Tag Archive: Columbia University

Oct 12

Columbia University: Board Overrules Brown University and Classifies Student Assistants as Employees

By Divya Acharya.

Section 2(3) of the National Labor Relations Act (the “Act”) broadly defines an employee as “any employee,” subject to specified exceptions. Additionally, the Supreme Court has noted that the definition encompasses “any person who works for another in return for financial or other compensation.” Tasked with interpreting the wide-ranging breadth of this definition, the National Labor Relations Board (the “Board”) has rendered pendular decisions in cases such as New York University (2000), Brown University (2004), and, most recently, Columbia University (2016).

The Board issued a 3-1 decision in Columbia University, holding that student assistants working at private and nonprofit universities classify as employees pursuant to § 2(3) of the Act. In Columbia University, the Board revisited its earlier decisions in Brown University and New York University, which led to overturning the former and reinstating the latter.

In Columbia University, the majority reversed Brown University, which held that student assistants were primarily students and, therefore, had an educational, rather than an economic, relationship with the school. The Board found that it “deprived an entire category of workers of the protections of the Act without a convincing justification.” In Columbia University, we observe the Board embracing the rationale it applied in New York University, where it found that graduate assistants were employees pursuant to both § 2(3) of the Act and the common law agency doctrine.

Here, the Board did not find a compelling reason to exclude student assistants from the protections afforded by the Act. It is within the Board’s authority to treat student assistants as statutory employees when they are directed by the university to perform work for which they are compensated. In this case, the common law agency doctrine reflects a master-servant relationship between the student assistants and Columbia University: the university-employer has the right to control the student assistant-employee’s work, and the work is performed in exchange for compensation.

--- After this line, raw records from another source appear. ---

import Summits.KontsevichZagierPeriods.KontsevichZagierPeriods.Theses.WeightLine
import Summits.KontsevichZagierPeriods.KontsevichZagierPeriods.Theorems.InverseLandauTateLiftingBetaGammaTruncated

/-!
# `BetaGammaTruncated` (stmt-KontsevichZagierPeriods-7183, route WeightLine) — proof

The route item `BetaGammaTruncated` (calibration #9 of route WeightLine): for every rational level `t`,
any Kontsevich–Zagier representation `[{x > 0, y > 0, x + y < t}, x^{-2/3} y^{-2/3}]` is equivalent to
any representation `[{0 < s < t} × (0,1), s^{-1/3} (u(1-u))^{-2/3}]` (one change of variables along the
Dirichlet polar chart `(s,u) ↦ (su, s(1-u))`). It is, verbatim,
`InverseLandau.tateLifting_betaGammaTruncated` (stub `betaGammaTruncated` of the line `Sketch` of the
crux `TateLifting`, stmt-KontsevichZagierPeriods-9129, lead c10).
-/

namespace Summit.KontsevichZagierPeriods.WeightLine

/-- **`BetaGammaTruncated`** (route WeightLine, stmt-KontsevichZagierPeriods-7183): for every rational
`t`, `[{x > 0, y > 0, x + y < t}, x^{-2/3} y^{-2/3}] ∼ [{0 < s < t} × (0,1), s^{-1/3} (u(1-u))^{-2/3}]`
in the Kontsevich–Zagier calculus. Proof: `InverseLandau.tateLifting_betaGammaTruncated`.
[cite: KontsevichZagier2001, §1.2] -/
theorem betaGammaTruncated_proof :
    Summit.KontsevichZagierPeriods.KontsevichZagierPeriods.Theses.WeightLine.BetaGammaTruncated :=
  Summit.KontsevichZagierPeriods.InverseLandau.tateLifting_betaGammaTruncated

end Summit.KontsevichZagierPeriods.WeightLine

Thus, since the standards for an employer-employee relationship are met under the common law test, it is sufficient to establish that the student assistant is a § 2(3) employee for all statutory purposes.

The Board reasoned that extending student assistants the right to engage in collective bargaining would not only preserve, but also advance the policies of the Act: to encourage collective bargaining and to protect a worker’s rights to freedom of association, self-organization, and designation of representatives of their own choosing.

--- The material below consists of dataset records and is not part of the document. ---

import Mathlib
import Summits.Ventures.PercRepro2.HalfLTwoMarkBlocks
import Summits.Ventures.PercRepro2.HalfEndpointIdentity
import Summits.Ventures.PercRepro2.HalfL

/-!
# HALF-L, HALF-H and (HCOV) for `a₃` adjacent exactly to `o` and `b` (blind cell PercRepro2, night-1 g37)

`GammaLc_twoMark`: for `a₃ ~ {o, b}` (`CaseOne.IsTwoMarkAt`), `ΓLc = 2 · lhs (p eo) (p eb) (cells)` — the
endpoint identity `HalfEndpoint.GammaLc_eq_endpoint` with the ten masses of `HalfLTwoMarkMasses`
substituted; hence **`HalfL_twoMark`** (the cells and the blocks are nonnegative, `lhs_nonneg`),
**`HalfH_twoMark`** (the root swap) and **`HCov_twoMark`**: (HCOV) holds on the whole degree-2 class
`N(a₃) = {o, b}`, every weight `r₁ = p(o a₃)`, `r₂ = p(b a₃)`, every base graph — the class of the SHARP-L
witness family, closed by the certified Bernstein form of `D · HALF-L`.
-/

namespace Summit.Ventures.PercRepro2

namespace HalfLTwoMark

open CaseOne CovForm SharpHalves UnionCluster

section Main

variable {V : Type*} {E : Type*} [Fintype E] [DecidableEq E] [Fintype V] [DecidableEq V]
  {R : Type*} [Field R] [LinearOrder R] [IsStrictOrderedRing R]
variable {ends : E → Sym2 V} {o b a₃ : V} {eo eb : E}

omit [Fintype E] [DecidableEq E] [Fintype V] [DecidableEq V] in
/-- `avoidAll a₂ {a₁} = (connEvent a₁ a₂)ᶜ`. -/
lemma avoidAll_eq_Q (ends : E → Sym2 V) (a₁ a₂ : V) :
    avoidAll ends a₂ {a₁} = (connEvent ends a₁ a₂)ᶜ := by
  ext ω
  simp only [mem_avoidAll, Finset.mem_singleton, forall_eq, Set.mem_compl_iff, mem_connEvent]
  exact ⟨fun hh hc => hh (conn_symm hc), fun hh hc => hh (conn_symm hc)⟩

omit [Fintype E] [DecidableEq E] [Fintype V] [DecidableEq V] in
/-- `TEvent a₁ a₂ a₃ = (connEvent a₁ a₂)ᶜ ∩ connEvent a₂ a₃`. -/
lemma TEvent_eq (ends : E → Sym2 V) (a₁ a₂ a₃ : V) :
    TEvent ends a₁ a₂ a₃ = (connEvent ends a₁ a₂)ᶜ ∩ connEvent ends a₂ a₃ := by
  unfold TEvent
  rw [connEvent_comm ends a₂ a₁]

omit [Fintype E] [DecidableEq E] [Fintype V] [DecidableEq V] in
/-- `Dtilde a₁ a₂ o = (connEvent a₁ o ∪ connEvent a₂ o)ᶜ`. -/
lemma Dtilde_eq (ends : E → Sym2 V) (o a₁ a₂ : V) :
    Dtilde ends a₁ a₂ o = (connEvent ends a₁ o ∪ connEvent ends a₂ o)ᶜ := by
  unfold Dtilde UnionCluster.inU
  rw [connEvent_comm ends o a₁, connEvent_comm ends o a₂]

omit [Fintype V] [DecidableEq V] [LinearOrder R] [IsStrictOrderedRing R] in
/-- `D_o = P(PD ∩ {o ∈ U})`. -/
lemma Do_eq (p : E → R) (ends : E → Sym2 V) (o a₁ a₂ a₃ : V) :
    Do p ends o a₁ a₂ a₃ =
      prob p (PDEvent ends a₁ a₂ a₃ ∩ (connEvent ends a₁ o ∪ connEvent ends a₂ o)) := by
  unfold Do
  rw [Set.inter_union_distrib_left, prob_union_of_disjoint p]
  exact Set.disjoint_left.2 fun ω h1 h2 => h1.1.1 (conn_trans h1.2 (conn_symm h2.2))

omit [Fintype V] in
/-- **`ΓLc` for `a₃ ~ {o, b}`**: `ΓLc = 2 · lhs r₁ r₂ (cells)`. -/
theorem GammaLc_twoMark (p : E → R) (h : IsTwoMarkAt ends o b a₃ eo eb) {a₁ a₂ : V}
    (h1 : a₁ ≠ a₃) (h2 : a₂ ≠ a₃) :
    GammaLc p ends o a₁ a₂ a₃ b = 2 * lhs (p eo) (p eb) (cellsOf p ends o a₁ a₂ b eo eb) := by
  rw [HalfEndpoint.GammaLc_eq_endpoint p ends o a₁ a₂ a₃ b, Do_eq, avoidAll_eq_Q, TEvent_eq,
    Dtilde_eq]
  have ePD : PDEvent ends a₁ a₂ a₃ =
      (connEvent ends a₁ a₂)ᶜ ∩ (connEvent ends a₃ a₁ ∪ connEvent ends a₃ a₂)ᶜ := rfl
  rw [ePD]
  -- the complement masses
  have cT := prob_inter_add_prob_inter_compl p ((connEvent ends a₁ a₂)ᶜ ∩ connEvent ends a₂ a₃)
    (connEvent ends a₁ o ∪ connEvent ends a₂ o)
  have cTb := prob_inter_add_prob_inter_compl p
    ((connEvent ends a₁ a₂)ᶜ ∩ connEvent ends a₂ a₃ ∩ connEvent ends a₁ b)
    (connEvent ends a₁ o ∪ connEvent ends a₂ o)
  have eTb : (connEvent ends a₁ a₂)ᶜ ∩ connEvent ends a₂ a₃ ∩
      (connEvent ends a₁ b ∩ (connEvent ends a₁ o ∪ connEvent ends a₂ o)ᶜ) =
      (connEvent ends a₁ a₂)ᶜ ∩ connEvent ends a₂ a₃ ∩ connEvent ends a₁ b ∩
        (connEvent ends a₁ o ∪ connEvent ends a₂ o)ᶜ := (Set.inter_assoc _ _ _).symm
  have ebLoH : (connEvent ends a₁ a₂)ᶜ ∩ (connEvent ends a₂ o ∩ connEvent ends a₁ b) =
      (connEvent ends a₁ a₂)ᶜ ∩ connEvent ends a₂ o ∩ connEvent ends a₁ b := (Set.inter_assoc _ _ _).symm
  rw [eTb, ebLoH]
  rw [mass_Q p h h1 h2, mass_bL p h h1 h2, mass_T p h h1 h2, mass_TbL p h h1 h2,
    mass_TbLoU p h h1 h2, mass_oH p h h1 h2, mass_bLoH p h h1 h2, mass_ToU p h h1 h2,
    mass_PD p h h1 h2, mass_PDoU p h h1 h2] at *
  unfold lhs
  linear_combination (2 * mPD (p eo) (p eb) (cellsOf p ends o a₁ a₂ b eo eb) *
      mbL (p eo) (p eb) (cellsOf p ends o a₁ a₂ b eo eb)) * cT -
    (2 * mPD (p eo) (p eb) (cellsOf p ends o a₁ a₂ b eo eb) *
      mQ (p eo) (p eb) (cellsOf p ends o a₁ a₂ b eo eb)) * cTb

/-- **HALF-L on the class `a₃ ~ {o, b}`**, every weight. -/
theorem HalfL_twoMark (p : E → R) (hp : IsProbVec p) (h : IsTwoMarkAt ends o b a₃ eo eb) {a₁ a₂ : V}
    (h1 : a₁ ≠ a₃) (h2 : a₂ ≠ a₃) : HalfL p ends o a₁ a₂ a₃ b := by
  unfold HalfL
  rw [GammaLc_twoMark p h h1 h2]
  have := lhs_nonneg (p eo) (p eb) (cellsOf p ends o a₁ a₂ b eo eb)
    (cellsNonneg p hp ends o a₁ a₂ b eo eb) (blocksNonneg p hp ends o a₁ a₂ b eo eb)
    (hp.nonneg eo) (hp.le_one eo) (hp.nonneg eb) (hp.le_one eb)
  linarith

/-- **HALF-H on the class `a₃ ~ {o, b}`** (the root swap of `HalfL_twoMark`). -/
theorem HalfH_twoMark (p : E → R) (hp : IsProbVec p) (h : IsTwoMarkAt ends o b a₃ eo eb) {a₁ a₂ : V}
    (h1 : a₁ ≠ a₃) (h2 : a₂ ≠ a₃) : HalfH p ends o a₁ a₂ a₃ b :=
  (HalfH_iff p ends o a₁ a₂ a₃ b).2 (HalfL_twoMark p hp h h2 h1)

/-- **(HCOV) on the class `a₃ ~ {o, b}`**: `a₃` adjacent exactly to `o` and `b`, every weight, every base graph. -/
theorem HCov_twoMark (p : E → R) (hp : IsProbVec p) (h : IsTwoMarkAt ends o b a₃ eo eb) {a₁ a₂ : V}
    (h1 : a₁ ≠ a₃) (h2 : a₂ ≠ a₃) : HCov p ends o a₁ a₂ a₃ b :=
  HCov_of_HalfL_HalfH p ends o a₁ a₂ a₃ b (HalfL_twoMark p hp h h1 h2) (HalfH_twoMark p hp h h1 h2)

end Main

end HalfLTwoMark

end Summit.Ventures.PercRepro2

It is important to note that when the New York University and Brown University decisions were rendered, the Board’s composition changed from that of a democratic majority to a republican majority. The Columbia University decision is the product of today’s democratic majority Board. Given that its changing members directly influence the Board’s decisions concerning this issue, it will be interesting to observe whether the looming presidential election will keep the pendulum swinging.